DIRECTIONS: All lines below containing "using" are to be listed.

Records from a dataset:
/-- `ap_mul` — step of Klein's icosahedral descent for the `3`–`5` switch (see the module docstring). [folklore] -/
private theorem ap_mul (g h : Matrix (Fin 2) (Fin 2) F) (x y : F) :
    ap (g * h) x y = ap g (ap h x y).1 (ap h x y).2 := by
  simp only [ap, Matrix.mul_apply, Fin.sum_univ_two]
  refine Prod.ext ?_ ?_ <;> dsimp only <;> ring

/-- `ap_smul` — step of Klein's icosahedral descent for the `3`–`5` switch (see the module docstring). [folklore] -/
private theorem ap_smul (l : F) (g : Matrix (Fin 2) (Fin 2) F) (x y : F) :
    ap (l • g) x y = (l * (ap g x y).1, l * (ap g x y).2) := by
  simp only [ap, Matrix.smul_apply, smul_eq_mul]
  refine Prod.ext ?_ ?_ <;> dsimp only <;> ring

/-- `ap_one` — step of Klein's icosahedral descent for the `3`–`5` switch (see the module docstring). [folklore] -/
private theorem ap_one (x y : F) : ap (1 : Matrix (Fin 2) (Fin 2) F) x y = (x, y) := by
  simp [ap]

/-- eigenvectors pass to powers. [folklore] -/
private theorem ap_pow_of_eigen (g : Matrix (Fin 2) (Fin 2) F) (x y ν : F) (h : ap g x y = (ν * x, ν * y))
    (k : ℕ) : ap (g ^ k) x y = (ν ^ k * x, ν ^ k * y) := by
  induction k with
  | zero => simp [ap_one]
  | succ k ih =>
    have h1 := congrArg Prod.fst h
    have h2 := congrArg Prod.snd h
    simp only [ap] at h1 h2
    rw [pow_succ', ap_mul, ih]
    simp only [ap]
    refine Prod.ext ?_ ?_ <;> dsimp only
    · linear_combination (ν ^ k) * h1
    · linear_combination (ν ^ k) * h2

/-- an invertible matrix has no eigenvalue `0` on a nonzero vector. [folklore] -/
private theorem eigen_ne_zero (g : Matrix (Fin 2) (Fin 2) F) (hg : g.det ≠ 0) (x y ν : F)
    (h0 : (x, y) ≠ (0, 0)) (h : ap g x y = (ν * x, ν * y)) : ν ≠ 0 := by
  rintro rfl
  have h1 := congrArg Prod.fst h
  have h2 := congrArg Prod.snd h
  simp only [ap, zero_mul] at h1 h2
  rw [Matrix.det_fin_two] at hg
  apply h0
  have hx : (g 0 0 * g 1 1 - g 0 1 * g 1 0) * x = 0 := by
    linear_combination (g 1 1) * h1 - (g 0 1) * h2
  have hy : (g 0 0 * g 1 1 - g 0 1 * g 1 0) * y = 0 := by
    linear_combination (g 0 0) * h2 - (g 1 0) * h1
  rw [mul_eq_zero] at hx hy
  rw [Prod.mk.injEq]
  exact ⟨hx.resolve_left hg, hy.resolve_left hg⟩

/-- The transition matrix between two torsor points. [folklore] -/
private noncomputable def Gm (a b a' b' : F) : Matrix (Fin 2) (Fin 2) F := Mv a' b' * (Mv a b)⁻¹

/-- `Gm_mul_Mv` — step of Klein's icosahedral descent for the `3`–`5` switch (see the module docstring). [folklore] -/
private theorem Gm_mul_Mv [CharZero F] (a b a' b' : F) (hD : kD a b ≠ 0) : Gm a b a' b' * Mv a b = Mv a' b' := by
  have hu : IsUnit (Mv a b).det := by
    rw [Mv_det]; exact isUnit_iff_ne_zero.mpr (mul_ne_zero (by norm_num) hD)
  rw [Gm, Matrix.mul_assoc, Matrix.nonsing_inv_mul _ hu, Matrix.mul_one]

/-- `Gm_self` — step of Klein's icosahedral descent for the `3`–`5` switch (see the module docstring). [folklore] -/
private theorem Gm_self [CharZero F] (a b : F) (hD : kD a b ≠ 0) : Gm a b a b = 1 := by
  have hu : IsUnit (Mv a b).det := by
    rw [Mv_det]; exact isUnit_iff_ne_zero.mpr (mul_ne_zero (by norm_num) hD)
  rw [Gm, Matrix.mul_nonsing_inv _ hu]

/-- `Gm_det_ne` — step of Klein's icosahedral descent for the `3`–`5` switch (see the module docstring). [folklore] -/
private theorem Gm_det_ne [CharZero F] (a b a' b' : F) (hD : kD a b ≠ 0) (hD' : kD a' b' ≠ 0) :
    (Gm a b a' b').det ≠ 0 := by
  intro h
  have := congrArg Matrix.det (Gm_mul_Mv a b a' b' hD)
  rw [Matrix.det_mul, h, zero_mul, Mv_det] at this
  exact mul_ne_zero (by norm_num) hD' this.symm

/-- `Gm = l • 1` means `M_{v'} = l • M_v`. [folklore] -/
private theorem Mv_eq_smul_of_Gm [CharZero F] (a b a' b' l : F) (hD : kD a b ≠ 0) (h : Gm a b a' b' = l • 1) :
    Mv a' b' = l • Mv a b := by
  rw [← Gm_mul_Mv a b a' b' hD, h, Matrix.smul_mul, Matrix.one_mul]

/-- `t_e` only depends on `[M_v]`: proportional `M`'s give the same `t_e`. [folklore] -/
private theorem tE_eq_of_Mv_smul (a b a' b' l : F) (hl : l ≠ 0) (h : Mv a' b' = l • Mv a b) (e₁ e₂ : F) :
    tE a' b' e₁ e₂ = tE a b e₁ e₂ := by
  have e00 : a' = l * a := by simpa [Mv] using congrFun (congrFun h 0) 0
  have e10 : b' = l * b := by simpa [Mv] using congrFun (congrFun h 1) 0
  have e01 : kDb a' b' = l * kDb a b := by
    have := congrFun (congrFun h 0) 1
    simp [Mv] at this
    linear_combination this
  have e11 : kDa a' b' = l * kDa a b := by simpa [Mv] using congrFun (congrFun h 1) 1
  simp only [tE]
  rw [e01, e11, e00, e10]
  rw [show e₂ * (l * kDb a b) + e₁ * (l * kDa a b) = l * (e₂ * kDb a b + e₁ * kDa a b) by ring,
    show e₂ * (l * a) - e₁ * (l * b) = l * (e₂ * a - e₁ * b) by ring,
    mul_div_mul_left _ _ hl]

/-- `ap_mul_right` — step of Klein's icosahedral descent for the `3`–`5` switch (see the module docstring). [folklore] -/
private theorem ap_mul_right (g : Matrix (Fin 2) (Fin 2) F) (x y s : F) :
    ap g (x * s) (y * s) = ((ap g x y).1 * s, (ap g x y).2 * s) := by
  simp only [ap]
  refine Prod.ext ?_ ?_ <;> dsimp only <;> ring

/-- **glue (PROVED): `t_e` is unchanged when `M_{v'} = g·M_v` and `e = (x:1)` is an eigenvector of
`g`.**  `M_v(t_e(v),1) = s·e` (`Mv_at_tE`), so `M_{v'}(t_e(v),1) = sν·e`, and this pins `t_e(v')`. [folklore] -/
private theorem tE_eq_of_eigen [CharZero F] (a b a' b' : F) (hD : kD a b ≠ 0) (x ν : F)
    (hg : ap (Gm a b a' b') x 1 = (ν * x, ν))
    (hne : 1 * a - x * b ≠ 0) (hne' : 1 * a' - x * b' ≠ 0) :
    tE a' b' x 1 = tE a b x 1 := by
  obtain ⟨h1, h2⟩ := Mv_at_tE a b x 1 hne
  have key : ap (Mv a' b') (tE a b x 1) 1 =
      ap (Gm a b a' b') (Mv1 a b (tE a b x 1) 1) (Mv2 a b (tE a b x 1) 1) := by
    rw [← Gm_mul_Mv a b a' b' hD, ap_mul, ap_Mv]
  have h1' : Mv1 a b (tE a b x 1) 1 = x * (12 * kD a b / (1 * a - x * b)) := by rw [h1]; ring
  have h2' : Mv2 a b (tE a b x 1) 1 = 1 * (12 * kD a b / (1 * a - x * b)) := by rw [h2]; ring
  rw [h1', h2', ap_mul_right, hg, ap_Mv] at key
  have k1 := congrArg Prod.fst key
  have k2 := congrArg Prod.snd key
  simp only [Mv1, Mv2] at k1 k2
  show (1 * kDb a' b' + x * kDa a' b') / (1 * a' - x * b') = tE a b x 1
  rw [div_eq_iff hne']
  linear_combination -k1 + x * k2

/-- **glue (PROVED): a `2 × 2` matrix over an algebraically closed field has an eigenvector.** [folklore] -/
private theorem exists_eigen [IsAlgClosed F] (g : Matrix (Fin 2) (Fin 2) F) :
    ∃ x y ν : F, (x, y) ≠ (0, 0) ∧ ap g x y = (ν * x, ν * y) := by
  by_cases h10 : g 1 0 = 0
  · refine ⟨1, 0, g 0 0, by simp, ?_⟩
    simp only [ap, h10]
    refine Prod.ext ?_ ?_ <;> dsimp only <;> ring
  · -- a root `ν` of the characteristic polynomial, eigenvector `(ν - g₁₁, g₁₀)`
    open _root_.Polynomial in
    obtain ⟨ν, hν⟩ := IsAlgClosed.exists_root
      (C (1 : F) * X ^ 2 + C (-(g 0 0 + g 1 1)) * X + C (g 0 0 * g 1 1 - g 0 1 * g 1 0))
      (by rw [Polynomial.degree_quadratic (one_ne_zero)]; decide)
    have hν' : ν ^ 2 - (g 0 0 + g 1 1) * ν + (g 0 0 * g 1 1 - g 0 1 * g 1 0) = 0 := by
      have := hν
      simp only [Polynomial.IsRoot.def, Polynomial.eval_add, Polynomial.eval_mul, Polynomial.eval_C,
        Polynomial.eval_pow, Polynomial.eval_X] at this
      linear_combination this
    refine ⟨ν - g 1 1, g 1 0, ν, ?_, ?_⟩
    · intro h
      exact h10 (congrArg Prod.snd h)
    · simp only [ap]
      refine Prod.ext ?_ ?_ <;> dsimp only
      · linear_combination -hν'
      · ring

RESULT FOR THIS TASK:
  have e00 : a' = l * a := by simpa [Mv] using congrFun (congrFun h 0) 0
  have e10 : b' = l * b := by simpa [Mv] using congrFun (congrFun h 1) 0
  have e11 : kDa a' b' = l * kDa a b := by simpa [Mv] using congrFun (congrFun h 1) 1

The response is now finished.